Availability

The Split Second-In Consideration of Others in These Trying Times or Look Up from the Phone

I want to write about a topic I call “personal availability”. I think there will be more than one blog on this one. With the technology/digital age, each one of us can be reached by cellphone/landline voicemail, e-mail, and texting. I remember a time when none of those was available to us. Yes, I date myself, and how times have changed.

I am being a bit too concrete when I describe two types of people involving messages that have been sent: 1.) the impatient sender and 2.) the rude receiver. The impatient sender is one like my next-door neighbor (we used to get along very well but things have radically changed with that acquaintance). She sends e-mails or leaves voicemails or texts and expects an immediate response. She is impatient if the message is not returned within minutes. One time, she left me a text asking me to meet a gentleman who was in front of our complex to work on our security system. He was right there at that moment when she left the text! I did not see the text for another hour after she sent it. I had to put on appropriate clothes and then I ran outside to meet the gentleman. Of course, he had left by the time I made it out front. In another incident when I was Social Studies Department Chairperson at a local high school, one of my duties was to work with student teachers. I would be contacted by an instructor at the local university to arrange to have these soon-to-be teachers work with us. One gentleman who did this often for us at my school was very impatient with his reaching out to me. He knew I would be teaching class when he called during the day during the week. He would call my cell phone, then my home phone, and then he would call the previous department chairperson because according to him, I was unavailable. He needed me to be available when he called. No consideration that I just could not speak with him when he called.

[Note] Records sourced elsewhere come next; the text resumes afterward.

import Literature.AnabelianGeometry.AbsoluteAnabelian.AbsTopIII.KummerSeparationLaws
import HarnessLib

/-!
# [AbsTopIII] §1 model-interface laws, layer V: CONSISTENCY witness (the empty model)

Cell abc-iut, NV-lane style evidence for the fifth successor structure `SeparatedKummerModel`
(`KummerSeparationLaws.lean`, abc-iut-w5-d213; layers I–IV `NaturalKummerModel ⊆ TowerKummerModel ⊆
DescentKummerModel ⊆ CoherentKummerModel` are abc-iut-L4-t1's, witnessed in `KummerLawsNonVacuity.lean`): the
structure is JOINTLY SATISFIABLE — witnessed, as for every model interface of the cell (typing policy θ,
plan/L4/ASSIGNMENTS.md §2), by the DEGENERATE model with no curves at all (`Curve := PEmpty`; every law,
including the three new ones (S-fin) `point_eq_of_finiteIndex_le_conj`, (S-bcfin) `decomp_bcPt_finiteIndex`,
(D-transport) `hasCuspidalDegree_transport`, quantifies over curves and is vacuous; `degSign := 1`).  This is
CONSISTENCY-ONLY evidence (it says nothing about the intended étale-`π₁` model, whose existence is not
asserted anywhere in the tree; see abc-iut-L4-t1's owner read F-t1g4-1 for the truth-at-model status of
(D-transport)); its purpose is to certify in the kernel that the fields carry no hidden contradiction in
their TYPES.  The record literal is abc-iut-L4-t1's layer-IV witness extended by the three layer-V fields
(filed by the layer I–IV owner for the layer-V author).  Theorems only, no definition.
HONEST FRAMING: nothing here bears on [IUTchIII] Cor. 3.12. [cite: MochizukiAbsTopIII2015, Thm 1.9 p.37]
-/

noncomputable section

namespace Literature.AnabelianGeometry.AbsoluteAnabelian.AbsTopIII

universe u

/-- **The empty model**: `SeparatedKummerModel` (hence every earlier layer) is inhabited by the model with no
curves — CONSISTENCY-ONLY witness (every per-curve law is vacuous). [cite: MochizukiAbsTopIII2015, Thm 1.9 (e) p.38] -/
theorem nonempty_separatedKummerModel : Nonempty SeparatedKummerModel.{u} :=
  ⟨{
      Curve := PEmpty.{u + 2}
      base := by intro U; exact nomatch U
      instField := by intro U; exact nomatch U
      instCharZero := by intro U; exact nomatch U
      ext := by intro U; exact nomatch U
      galIso := by intro U; exact nomatch U
      cusps := by intro U; exact nomatch U
      IsProper := by intro U; exact nomatch U
      IsScheme := by intro U; exact nomatch U
      genus := by intro U; exact nomatch U
      FunctionField := by intro U; exact nomatch U
      instFunctionField := by intro U; exact nomatch U
      instAlgebra := by intro U; exact nomatch U
      Point := by intro U; exact nomatch U
      decomp := by intro U; exact nomatch U
      IsNFCurve := by intro U; exact nomatch U
      IsNFPoint := by intro U; exact nomatch U
      IsNFRational := by intro U; exact nomatch U
      IsNFConstant := by intro U; exact nomatch U
      NFFunctionField := by intro U; exact nomatch U
      instNFFunctionField := by intro U; exact nomatch U
      IsStrictlyBelyiType := by intro U; exact nomatch U
      IsCofiniteOpen := by intro U; exact nomatch U
      res := by intro U; exact nomatch U
      IsRationalPt := by intro U; exact nomatch U
      ptSection := by intro U; exact nomatch U
      ptSection_range := by intro U; exact nomatch U
      ord := by intro U; exact nomatch U
      kummerMap := by intro U; exact nomatch U
      res_comp := by intro U; exact nomatch U
      fieldRes := by intro U; exact nomatch U
      baseRes := by intro U; exact nomatch U
      fieldRes_algebraMap := by intro U; exact nomatch U
      fieldRes_comp := by intro U; exact nomatch U
      ptRes := by intro U; exact nomatch U
      ptRes_comp := by intro U; exact nomatch U
      ord_ptRes := by intro U; exact nomatch U
      decomp_ptRes := by intro U; exact nomatch U
      isRationalPt_ptRes := by intro U; exact nomatch U
      cuspPt := by intro U; exact nomatch U
      cuspPt_inj := by intro U; exact nomatch U
      cuspPt_ne_ptRes := by intro U; exact nomatch U
      exists_ptRes_or_cuspPt := by intro U; exact nomatch U
      cuspPt_isSome := by intro U; exact nomatch U
      decomp_cuspPt := by intro U; exact nomatch U
      decomp_cuspPt_none := by intro U; exact nomatch U
      isRational_cuspPt_iff := by intro U; exact nomatch U
      isScheme_of_isCofiniteOpen := by intro U; exact nomatch U
      genus_eq_of_isCofiniteOpen := by intro U; exact nomatch U
      exists_open_removing := by intro U; exact nomatch U
      exists_open_between := by intro U; exact nomatch U
      isNFCurve_of_isCofiniteOpen := by intro U; exact nomatch U
      isNFPoint_ptRes := by intro U; exact nomatch U
      isNFRational_fieldRes := by intro U; exact nomatch U
      isNFConstant_baseRes := by intro U; exact nomatch U
      ord_const := by intro U; exact nomatch U
      isNFConstant_iff := by intro U; exact nomatch U
      kummer_natural := by intro U; exact nomatch U
      degSign := 1
      kummer_degree := by intro U; exact nomatch U
      point_eq_of_decomp_conj := by intro U; exact nomatch U
      evalAt := by intro U; exact nomatch U
      evalAt_const := by intro U; exact nomatch U
      kummerRes_decomp_evalAt := by intro U; exact nomatch U
      kummerRes_decomp_const_eq_zero_iff := by intro U; exact nomatch U
      IsBaseChangeOf := by intro U; exact nomatch U
      bc := by intro U; exact nomatch U
      isBaseChange_bc := by intro U; exact nomatch U
      isOpenInjective_bc := by intro U; exact nomatch U
      isBaseChangeOf_refl := by intro U; exact nomatch U
      isBaseChangeOf_trans := by intro U; exact nomatch U
      bc_refl := by intro U; exact nomatch U
      bc_comp := by intro U; exact nomatch U
      bcBase := by intro U; exact nomatch U
      finite_bcBase := by intro U; exact nomatch U
      bcField := by intro U; exact nomatch U
      bcField_algebraMap := by intro U; exact nomatch U
      bcBase_refl := by intro U; exact nomatch U
      bcField_refl := by intro U; exact nomatch U
      bcBase_comp := by intro U; exact nomatch U
      bcField_comp := by intro U; exact nomatch U
      bcEmb := by intro U; exact nomatch U
      bcEmb_comp_bcBase := by intro U; exact nomatch U
      bcEmb_comp_bcBase' := by intro U; exact nomatch U
      bcEmb_refl := by intro U; exact nomatch U
      exists_baseChange := by intro U; exact nomatch U
      isBaseChangeOf_of_range_subset := by intro U; exact nomatch U
      bcPt := by intro U; exact nomatch U
      bcPt_surjective := by intro U; exact nomatch U
      bcPt_refl := by intro U; exact nomatch U
      bcPt_comp := by intro U; exact nomatch U
      ord_bcPt := by intro U; exact nomatch U
      decomp_bcPt := by intro U; exact nomatch U
      isRationalPt_of_bcPt := by intro U; exact nomatch U
      isNFPoint_bcPt := by intro U; exact nomatch U
      exists_cusp_bc := by intro U; exact nomatch U
      isRational_cusp_bc := by intro U; exact nomatch U
      isScheme_bc := by intro U; exact nomatch U
      isProper_bc := by intro U; exact nomatch U
      genus_bc := by intro U; exact nomatch U
      isNFCurve_bc := by intro U; exact nomatch U
      isNFRational_bcField := by intro U; exact nomatch U
      isNFConstant_bcBase := by intro U; exact nomatch U
      isNFConstant_iff_mem_kbarNF := by intro U; exact nomatch U
      bc_res_comm := by intro U; exact nomatch U
      bcField_fieldRes := by intro U; exact nomatch U
      bcBase_baseRes := by intro U; exact nomatch U
      exists_bc_open := by intro U; exact nomatch U
      bcPt_ptRes := by intro U; exact nomatch U
      kummer_bc := by intro U; exact nomatch U
      geomField := by intro U; exact nomatch U
      instGeomField := by intro U; exact nomatch U
      toGeom := by intro U; exact nomatch U
      toGeom_comp_bcField := by intro U; exact nomatch U
      geomBase := by intro U; exact nomatch U
      toGeom_algebraMap := by intro U; exact nomatch U
      geom_exhaust := by intro U; exact nomatch U
      nfToGeom := by intro U; exact nomatch U
      nfAlgebra := by intro U; exact nomatch U
      nfToGeom_algebraMap := by intro U; exact nomatch U
      isNFRational_iff_mem_range := by intro U; exact nomatch U
      nf_isAlgFunctionField := by intro U; exact nomatch U
      nf_genus := by intro U; exact nomatch U
      nfPlace := by intro U; exact nomatch U
      nfPlace_bcPt := by intro U; exact nomatch U
      exists_common_of_nfPlace_eq := by intro U; exact nomatch U
      nfPlace_surjective := by intro U; exact nomatch U
      ord_nfPlace := by intro U; exact nomatch U
      mem_unitsWithValueOne_nfPlace_iff := by intro U; exact nomatch U
      cuspRes := by intro U; exact nomatch U
      decomp_cuspRes := by intro U; exact nomatch U
      exists_cuspRes_eq := by intro U; exact nomatch U
      cuspPt_comp_some := by intro U; exact nomatch U
      cuspPt_comp_none := by intro U; exact nomatch U
      decomp_inf_geom := by intro U; exact nomatch U
      point_eq_of_finiteIndex_le_conj := by intro U; exact nomatch U
      decomp_bcPt_finiteIndex := by intro U; exact nomatch U
      hasCuspidalDegree_transport := by intro U; exact nomatch U
    }⟩

end Literature.AnabelianGeometry.AbsoluteAnabelian.AbsTopIII
import Literature.NumberTheory.NumberFields.DiscriminantSquareRoot
import Literature.NumberTheory.NumberFields.GaloisClosureDiscriminant
import Literature.NumberTheory.QuadraticFields.ThreeTorsion
import Literature.NumberTheory.QuadraticFields.FundamentalDiscriminantResolvent
import Literature.NumberTheory.GaloisRepresentations.GlobalArtinMapGaloisEquivarianceProofs
import Mathlib.FieldTheory.Normal.Closure
import Mathlib.GroupTheory.Sylow
import HarnessLib

/-!
# The `S₃`-closure of a cubic field over its quadratic resolvent field, inside `k̄`

`Proofs` file (theorems only: no definitions, no named facts). Topic `Literature/NumberTheory/CubicFields`.
First step of the class-field-theoretic half of Belabas–Bhargava–Pomerance 2010, Lemma 3.3 (after
Hasse 1930 and Davenport–Heilbronn 1971, §6): a cubic field `K` whose discriminant is `d_K = d_k f²` for a
quadratic field `k` (its quadratic resolvent field) determines a cyclic cubic extension `L = K·k` of `k`,
Galois over `ℚ` with group `S₃`, in which the non-trivial automorphism of `k` acts on `Gal(L/k)` by
inversion (Hasse: "die zu `K` gehörige zyklische kubische Erweiterung von `k = ℚ(√d)`"; Davenport–Heilbronn
1971, §6: "`K₆ = K₃(√d)` is normal over `ℚ` with group `S₃`, and cyclic of degree `3` over `K₂ = ℚ(√d)`").
Everything is built INSIDE `k̄ = AlgebraicClosure k` as an `IntermediateField k k̄`, the habitat of the
tree's global class field theory (`charHecke`, `galFrob`, Bauer's theorem).

For a quadratic number field `k`, a cubic number field `K` with `discr K = discr k · f²`, `f ≠ 0`:
* `not_isGalois_of_discr_eq_mul_sq` — `K/ℚ` is not Galois (`√d_K ∉ ℚ`, while in a cyclic cubic field
  `√d_K` is fixed by the group of odd order `3`);
* `dvd_discr_of_dvd_discr_of_iSup_fieldRange_eq_top` — a prime dividing `d_L` divides `d_K` when the
  Galois field `L` is generated by the conjugates of `K` (the tree's `natAbs_discr_dvd_prod_pow_of_isGalois`),
  and `isUnramifiedIn_of_intCast_not_mem` — a prime `v ∌ d` of `k` is unramified in `L/k` once every prime
  factor of `d_L` divides `d` (Dedekind's criterion `not_dvd_discr_iff_isUnramifiedIn` + tower top);
* `nonempty_algEquiv_of_algHom_of_finrank_eq_six` — two cubic fields embedded in one sextic Galois field
  are isomorphic (their fixing subgroups are Sylow `2`-subgroups, hence conjugate);
* **`exists_resolventClosure`** — there is `L ⊆ k̄`, abelian of degree `3` over `k`, Galois of degree `6`
  over `ℚ`, receiving a `ℚ`-embedding of `K`, and generated over `ℚ` by the conjugates of `K` (it is the
  normal closure of `K` over `ℚ` in `k̄`, which contains `k = ℚ(√d_K)`);
* `exists_restrictNormal_ne_one`, **`conjRestrict_eq_inv`**, `sq_eq_one_of_restrictNormal_ne_one` — some
  `τ ∈ Gal(L/ℚ)` is non-trivial on `k`; every such `τ` acts on `Gal(L/k)` by inversion and is an
  involution (the group of order `6` is not abelian, as its subgroup fixing `K` is not normal): `Gal(L/ℚ) ≅ S₃`.

## References

* H. Hasse, *Arithmetische Theorie der kubischen Zahlkörper auf klassenkörpertheoretischer Grundlage*,
  Math. Z. 31 (1930) 565–582 [Hasse1930].
* H. Davenport, H. Heilbronn, *On the density of discriminants of cubic fields. II*, Proc. Roy. Soc.
  London A 322 (1971) 405–420, §6 [DavenportHeilbronn1971].
* K. Belabas, M. Bhargava, C. Pomerance, *Error estimates for the Davenport–Heilbronn theorems*, Duke
  Math. J. 153 (2010) 173–210, Lemma 3.3 [BelabasBhargavaPomerance2010].
-/

noncomputable section
import Literature.NumberTheory.DiophantineGeometry.AbcWave0GranvilleStarkTheorem1HilbertKummerProofs
import Literature.NumberTheory.NumberFields.UnramifiedDiscriminant
import HarnessLib

/-!
# Granville–Stark, Theorem 1 (abc.S22, `granville_stark`): the remaining input in Mathlib's
# ramification language — an unramified extension of `K` carrying `j(τ_D)` as a cube / square radicand

Topic `Literature/NumberTheory/DiophantineGeometry`; proofs-only companion (theorems only, no
definitions, no named facts) of the named fact
`Literature.NumberTheory.DiophantineGeometry.granville_stark` (A. Granville, H. M. Stark, *ABC implies
no "Siegel zeros" for `L`-functions of characters with negative discriminant*, Invent. Math. 139
(2000), Theorem 1).

`granville_stark_of_hilbert_cubeSquare` (`…HilbertKummerProofs.lean`) needs, over every imaginary
quadratic `K` with `|d_K|` large, a number field `L` of root discriminant `≤ B√|d_K|` carrying an
algebraic integer `j₀` over `j(τ_{d_K})` with `(j₀)` a cube and `(j₀ − 1728)` a square.  Here the
discriminant condition is replaced by the STRUCTURAL one of the printed source — `L ⊇ K` unramified
at all finite primes (as the Hilbert class field `K(j(τ_D))` is: Cox, *Primes of the form x² + ny²*,
Thm. 11.1, "`K(j(𝔞))` is the Hilbert class field of `K`", with §5.C/§8.A: the Hilbert class field is
the maximal unramified abelian extension) — using the proved
`Literature.NumberTheory.NumberFields.natAbs_discr_eq_pow_of_forall_isUnramifiedAt`
(`|d_L| = |d_K|^{[L:K]} = (√|d_K|)^{[L:ℚ]}`, Neukirch III (2.6), (2.9), (2.10)):

* `granville_stark_of_unramified_cubeSquare` : `granville_stark` follows from: `∃ d₁, ∀ K` imaginary
  quadratic with `|d_K| ≥ d₁`, `∃` a number field `L ⊇ K`, unramified over `𝓞_K` at every maximal
  ideal (`Algebra.IsUnramifiedAt`), a complex embedding `σ` of `L`, `j₀ ∈ 𝓞_L` with
  `σ(j₀) = j(τ_{d_K})`, and ideals `𝔞, 𝔟` with `(j₀) = 𝔞³`, `(j₀ − 1728) = 𝔟²`.

With `L = K(j(τ_D))` the hypothesis consists of exactly two classical theorems of complex
multiplication, both still absent from Mathlib and the tree and NOT restated here as named facts
(D-0026): (U) `K(j(τ_D))/K` is unramified (Cox Thm. 11.1); (C) `(j(τ_D)) = 𝔞³` and
`(j(τ_D) − 1728) = 𝔟²` in `K(j(τ_D))` for `|d_K| > 4` (the ideal-theoretic content of Weber's theorem
on `γ₂ = ∛j`, `γ₃ = √(j − 1728)`, Cox Thm. 12.2 and §12.B; equivalently inertia acts on CM curves
through `μ(𝓞_K) = {±1}`, Silverman, *Advanced Topics*, II §5 and V §3–4).  Granville–Stark's own route
(Lemma 1: `γ₂, γ₃` in the ray class field of conductor `6`, conductor–discriminant formula) is thereby
replaced by (U) + (C) + the proved Kummer and different computations of the tree.

## References

* A. Granville, H. M. Stark, Invent. Math. 139 (2000) 509–523: §2 (Lemma 1, proof of Theorem 1).
  [GranvilleStark2000]
* D. A. Cox, *Primes of the form x² + ny²*, 2nd ed. (2013): §5.C, §8.A, Thm. 11.1, Thm. 12.2.
  [Cox2013]
* J. Neukirch, *Algebraic Number Theory* (1999), Ch. III (2.6), (2.9), (2.10). [NeukirchANT1999]
-/

noncomputable section

open NumberField Module

namespace Literature.NumberTheory.DiophantineGeometry

open Literature.NumberTheory.NumberFields Literature.NumberTheory.EllipticCurves
  Literature.NumberTheory.QuadraticFields.BinaryQuadraticForm

/-- **Granville–Stark, Theorem 1, from an unramified extension carrying the cube/square structure of
`j(τ_D)`** (the Hilbert class field input of Lemma 1 in Mathlib's ramification language): if for every
imaginary quadratic `K` with `|d_K| ≥ d₁` there is a number field `L ⊇ K`, unramified over `𝓞_K` at
all maximal ideals, with a complex embedding `σ`, `j₀ ∈ 𝓞_L` over the singular modulus `j(τ_{d_K})` of
the principal class, `(j₀) = 𝔞³` and `(j₀ − 1728) = 𝔟²`, then uniform `abc` gives
`h(−d) ≥ (π/3 − δ)√d/log d` for `d ≥ d₀(δ)` (`granville_stark`).  Proof: `|d_L| = |d_K|^{[L:K]}`
(`natAbs_discr_eq_pow_of_forall_isUnramifiedAt`) is `(√|d_K|)^{[L:ℚ]}` since `[L:ℚ] = 2[L:K]`, so
`granville_stark_of_hilbert_cubeSquare` applies with `B = 1`.
[cite: GranvilleStark2000, §2 Lemma 1 and proof of Theorem 1] [cite: Cox2013, §11.A Thm. 11.1 and §12.A Thm. 12.2] -/
theorem granville_stark_of_unramified_cubeSquare
    (H : ∃ d₁ : ℝ, ∀ (K : Type) [Field K] [NumberField K],
      Module.finrank ℚ K = 2 → NumberField.InfinitePlace.nrRealPlaces K = 0 →
      d₁ ≤ |(NumberField.discr K : ℝ)| →
        ∃ (L : Type) (_ : Field L) (_ : NumberField L) (_ : Algebra K L) (σ : L →+* ℂ) (j₀ : 𝓞 L)
          (𝔞 𝔟 : Ideal (𝓞 L)),
          σ j₀ = formJ (principalForm (NumberField.discr K)) ∧
          (∀ (P : Ideal (𝓞 L)) [P.IsMaximal], Algebra.IsUnramifiedAt (𝓞 K) P) ∧
          Ideal.span {j₀} = 𝔞 ^ 3 ∧ Ideal.span {j₀ - 1728} = 𝔟 ^ 2) :
    granville_stark := by
  obtain ⟨d₁, hH⟩ := H
  refine granville_stark_of_hilbert_cubeSquare ⟨1, d₁, fun K _ _ h2 h0 hd ↦ ?_⟩
  obtain ⟨L, instF, instNF, instA, σ, j₀, 𝔞, 𝔟, hσ, hunr, h𝔞, h𝔟⟩ := hH K h2 h0 hd
  refine ⟨L, instF, instNF, σ, j₀, 𝔞, 𝔟, hσ, h𝔞, h𝔟, le_of_eq ?_⟩
  have hdisc := natAbs_discr_eq_pow_of_forall_isUnramifiedAt (K := K) (L := L) hunr
  haveI : Module.Free ℚ K := Module.Free.of_divisionRing ℚ K
  haveI : Module.Free K L := Module.Free.of_divisionRing K L
  have hdeg : Module.finrank ℚ L = 2 * Module.finrank K L := by
    rw [← h2, Module.finrank_mul_finrank]
  have h1 : |(NumberField.discr L : ℝ)| = ((NumberField.discr L).natAbs : ℝ) := by
    rw [← Int.cast_abs, Int.abs_eq_natAbs, Int.cast_natCast]
  have h2' : |(NumberField.discr K : ℝ)| = ((NumberField.discr K).natAbs : ℝ) := by
    rw [← Int.cast_abs, Int.abs_eq_natAbs, Int.cast_natCast]
  rw [one_mul, hdeg, pow_mul, Real.sq_sqrt (abs_nonneg _), h1, hdisc, h2']
  push_cast
  ring

end Literature.NumberTheory.DiophantineGeometry

end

What my neighbor and the university instructor needed to think through concerns that the person he/she was trying to reach was unavailable and could not speak. I have found that many people have the attitude, “I must talk to her/him now! And she/he must be available right now to speak with me.”  The Split Second discusses that often the people we need or want to speak with are not available. It is nice that we have the luxury of voicemail and texting; however, the person may take some time to respond.

On the other hand, there is a person who never responds to a text, e-mail, or voicemail. This is just as rude as demanding an immediate response to a message. There are many of these folks. Yes, a message does not have to be responded to right away, but responding to it in a timely manner unless the sender is not a friend, family member, or essential business contact is the kind thing to do. None of us can be available all the time for people in our lives, but it is nice to return the communication as soon as possible.

I just still might get this book published. Who knows?